TASK INSTRUCTIONS |
The entries are to be repeated verbatim, with nothing left out.

EXTRACTED MATERIAL START

/-- **CLASS B IS A THEOREM FOR `SU(N)` AT STRONG COUPLING.** For `d ≥ 2`, `N ≥ 2` and 't Hooft
coupling `0 ≤ β < 1/(16(d-1))` — bare Wilson coupling `Nβ`, fundamental representation — every
infinite-volume limit point of the torus Wilson states of `SU(N)` lattice Yang–Mills theory is a
Class-B state: translation/permutation/reflection invariant, obeying the one-link Haar-shift
identity, and reflection positive in all site, link AND diagonal hyperplanes. (DLR uniqueness at
these couplings is the tree's `subsingleton_ymGibbsMeasures_SU_strongCoupling`; the limit point is
then the unique DLR state.) Strong coupling only: nothing is claimed at larger `β`. -/
theorem thermodynamicLimitIsClassB_SU_strongCoupling {d N : ℕ} (hd : 2 ≤ d) (hN : 2 ≤ N) {β : ℝ}
    (hβ0 : 0 ≤ β) (hβ : β < 1 / (16 * ((d : ℝ) - 1))) :
    ThermodynamicLimitIsClassB d (fundamentalRep (Fin N)) (N * β) := by
  haveI : NeZero d := ⟨by omega⟩
  -- `SU(N) ⊆ M_N(ℂ)` is second countable
  haveI : SecondCountableTopology (Matrix (Fin N) (Fin N) ℂ) :=
    inferInstanceAs (SecondCountableTopology (Fin N → Fin N → ℂ))
  haveI : SecondCountableTopology (Matrix.specialUnitaryGroup (Fin N) ℂ) :=
    Topology.IsEmbedding.subtypeVal.secondCountableTopology
  have hN0 : (0 : ℝ) ≤ N := Nat.cast_nonneg N
  have hpos : (0 : ℝ) < 1 / (16 * ((d : ℝ) - 1)) := by
    have h2 : (2 : ℝ) ≤ d := by exact_mod_cast hd
    exact div_pos one_pos (by linarith)
  refine thermodynamicLimitIsClassB_of_subsingleton (fundamentalRep (Fin N))
    (continuous_fundamentalRep (Fin N)) (mul_nonneg hN0 hβ0) ?_
  exact subsingleton_ymGibbsMeasures_SU_strongCoupling hd hN (abs_lt.2 ⟨by linarith, hβ⟩)

end SpecialUnitary

/-! ## Existence: under DLR uniqueness the DLR state itself is a Class-B state -/

section Existence

/-- **Under DLR uniqueness the unique DLR state is a Class-B state** (`β ≥ 0`): there is a
Class-B state `ω` whose measure is a DLR state, and every DLR state is `ω.μ`. (Torus limit points
exist by compactness — the tree's `infiniteVolumeLimitPoints_nonempty_holds` — and are DLR states,
hence equal to the unique one.) -/
theorem exists_classBState_of_subsingleton [NeZero d] (hρ : Continuous ρ) {β : ℝ} (hβ : 0 ≤ β)
    (hsub : (ymGibbsMeasures (d := d) ρ β).Subsingleton) :
    ∃ ω : ClassBState d ρ β, ω.μ ∈ ymGibbsMeasures ρ β ∧ ∀ ν ∈ ymGibbsMeasures ρ β, ν = ω.μ := by
  obtain ⟨μ, hμ⟩ := infiniteVolumeLimitPoints_nonempty_holds (d := d) ρ hρ β
  obtain ⟨ω, hω⟩ := thermodynamicLimitIsClassB_of_subsingleton ρ hρ hβ hsub μ hμ
  have hG : ω.μ ∈ ymGibbsMeasures ρ β :=
    hω ▸ mem_ymGibbsMeasures_of_mem_infiniteVolumeLimitPoints_holds ρ hρ hμ
  exact ⟨ω, hG, fun ν hν => hsub hν hG⟩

EXTRACTED MATERIAL END

WRITTEN SOLUTION |
/-- **CLASS B IS A THEOREM FOR `SU(N)` AT STRONG COUPLING.** For `d ≥ 2`, `N ≥ 2` and 't Hooft
coupling `0 ≤ β < 1/(16(d-1))` — bare Wilson coupling `Nβ`, fundamental representation — every
infinite-volume limit point of the torus Wilson states of `SU(N)` lattice Yang–Mills theory is a
Class-B state: translation/permutation/reflection invariant, obeying the one-link Haar-shift
identity, and reflection positive in all site, link AND diagonal hyperplanes. (DLR uniqueness at
these couplings is the tree's `subsingleton_ymGibbsMeasures_SU_strongCoupling`; the limit point is
then the unique DLR state.) Strong coupling only: nothing is claimed at larger `β`. -/
theorem thermodynamicLimitIsClassB_SU_strongCoupling {d N : ℕ} (hd : 2 ≤ d) (hN : 2 ≤ N) {β : ℝ}
    (hβ0 : 0 ≤ β) (hβ : β < 1 / (16 * ((d : ℝ) - 1))) :
    ThermodynamicLimitIsClassB d (fundamentalRep (Fin N)) (N * β) := by
  haveI : NeZero d := ⟨by omega⟩
  -- `SU(N) ⊆ M_N(ℂ)` is second countable
  haveI : SecondCountableTopology (Matrix (Fin N) (Fin N) ℂ) :=
    inferInstanceAs (SecondCountableTopology (Fin N → Fin N → ℂ))
  haveI : SecondCountableTopology (Matrix.specialUnitaryGroup (Fin N) ℂ) :=
    Topology.IsEmbedding.subtypeVal.secondCountableTopology
  have hN0 : (0 : ℝ) ≤ N := Nat.cast_nonneg N
  have hpos : (0 : ℝ) < 1 / (16 * ((d : ℝ) - 1)) := by
    have h2 : (2 : ℝ) ≤ d := by exact_mod_cast hd
    exact div_pos one_pos (by linarith)
  refine thermodynamicLimitIsClassB_of_subsingleton (fundamentalRep (Fin N))
    (continuous_fundamentalRep (Fin N)) (mul_nonneg hN0 hβ0) ?_
  exact subsingleton_ymGibbsMeasures_SU_strongCoupling hd hN (abs_lt.2 ⟨by linarith, hβ⟩)

end SpecialUnitary

/-! ## Existence: under DLR uniqueness the DLR state itself is a Class-B state -/

section Existence

/-- **Under DLR uniqueness the unique DLR state is a Class-B state** (`β ≥ 0`): there is a
Class-B state `ω` whose measure is a DLR state, and every DLR state is `ω.μ`. (Torus limit points
exist by compactness — the tree's `infiniteVolumeLimitPoints_nonempty_holds` — and are DLR states,
hence equal to the unique one.) -/
theorem exists_classBState_of_subsingleton [NeZero d] (hρ : Continuous ρ) {β : ℝ} (hβ : 0 ≤ β)
    (hsub : (ymGibbsMeasures (d := d) ρ β).Subsingleton) :
    ∃ ω : ClassBState d ρ β, ω.μ ∈ ymGibbsMeasures ρ β ∧ ∀ ν ∈ ymGibbsMeasures ρ β, ν = ω.μ := by
  obtain ⟨μ, hμ⟩ := infiniteVolumeLimitPoints_nonempty_holds (d := d) ρ hρ β
  obtain ⟨ω, hω⟩ := thermodynamicLimitIsClassB_of_subsingleton ρ hρ hβ hsub μ hμ
  have hG : ω.μ ∈ ymGibbsMeasures ρ β :=
    hω ▸ mem_ymGibbsMeasures_of_mem_infiniteVolumeLimitPoints_holds ρ hρ hμ
  exact ⟨ω, hG, fun ν hν => hsub hν hG⟩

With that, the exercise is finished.